[[ Given information open ]]
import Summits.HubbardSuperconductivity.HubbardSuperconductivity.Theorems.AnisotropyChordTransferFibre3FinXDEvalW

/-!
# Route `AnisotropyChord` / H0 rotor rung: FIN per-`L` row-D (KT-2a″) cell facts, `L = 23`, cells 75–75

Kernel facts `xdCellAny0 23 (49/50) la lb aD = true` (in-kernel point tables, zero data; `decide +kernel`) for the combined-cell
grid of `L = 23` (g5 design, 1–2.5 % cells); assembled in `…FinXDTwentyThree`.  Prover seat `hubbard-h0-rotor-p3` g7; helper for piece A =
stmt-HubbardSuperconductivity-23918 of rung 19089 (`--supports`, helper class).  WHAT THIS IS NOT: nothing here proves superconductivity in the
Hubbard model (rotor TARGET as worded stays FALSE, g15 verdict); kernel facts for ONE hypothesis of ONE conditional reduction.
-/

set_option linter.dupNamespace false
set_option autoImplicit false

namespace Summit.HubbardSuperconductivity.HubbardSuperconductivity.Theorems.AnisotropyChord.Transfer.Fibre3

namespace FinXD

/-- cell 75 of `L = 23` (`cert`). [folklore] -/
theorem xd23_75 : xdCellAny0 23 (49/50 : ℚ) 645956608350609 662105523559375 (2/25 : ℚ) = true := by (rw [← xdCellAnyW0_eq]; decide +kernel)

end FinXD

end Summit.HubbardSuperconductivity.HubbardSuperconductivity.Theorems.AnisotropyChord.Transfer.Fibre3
[[ Given information closed ]]
[[ Given information open ]]
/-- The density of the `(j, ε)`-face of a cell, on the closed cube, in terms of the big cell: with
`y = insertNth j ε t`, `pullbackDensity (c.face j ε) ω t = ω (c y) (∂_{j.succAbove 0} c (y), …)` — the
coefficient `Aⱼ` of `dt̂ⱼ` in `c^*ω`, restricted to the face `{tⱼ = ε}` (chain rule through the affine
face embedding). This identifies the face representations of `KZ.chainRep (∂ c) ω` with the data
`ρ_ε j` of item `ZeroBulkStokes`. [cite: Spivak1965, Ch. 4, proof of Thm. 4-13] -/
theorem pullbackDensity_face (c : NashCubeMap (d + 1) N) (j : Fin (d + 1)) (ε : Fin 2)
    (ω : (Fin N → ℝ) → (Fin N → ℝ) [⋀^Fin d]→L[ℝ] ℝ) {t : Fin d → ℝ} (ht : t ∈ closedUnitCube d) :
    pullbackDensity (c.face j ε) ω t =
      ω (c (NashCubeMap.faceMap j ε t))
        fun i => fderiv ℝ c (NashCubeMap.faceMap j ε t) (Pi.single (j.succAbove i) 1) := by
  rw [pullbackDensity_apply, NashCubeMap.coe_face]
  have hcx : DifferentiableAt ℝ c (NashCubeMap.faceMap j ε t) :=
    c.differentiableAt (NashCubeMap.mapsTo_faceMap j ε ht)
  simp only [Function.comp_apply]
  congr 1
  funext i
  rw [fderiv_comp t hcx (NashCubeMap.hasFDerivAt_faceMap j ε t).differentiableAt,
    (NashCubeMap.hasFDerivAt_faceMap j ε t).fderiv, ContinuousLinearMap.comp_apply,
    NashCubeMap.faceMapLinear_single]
[[ Given information closed ]]
**What to work on**
Extract every line above containing the word "Theorems".

**Expected answer**
import Summits.HubbardSuperconductivity.HubbardSuperconductivity.Theorems.AnisotropyChordTransferFibre3FinXDEvalW
namespace Summit.HubbardSuperconductivity.HubbardSuperconductivity.Theorems.AnisotropyChord.Transfer.Fibre3
end Summit.HubbardSuperconductivity.HubbardSuperconductivity.Theorems.AnisotropyChord.Transfer.Fibre3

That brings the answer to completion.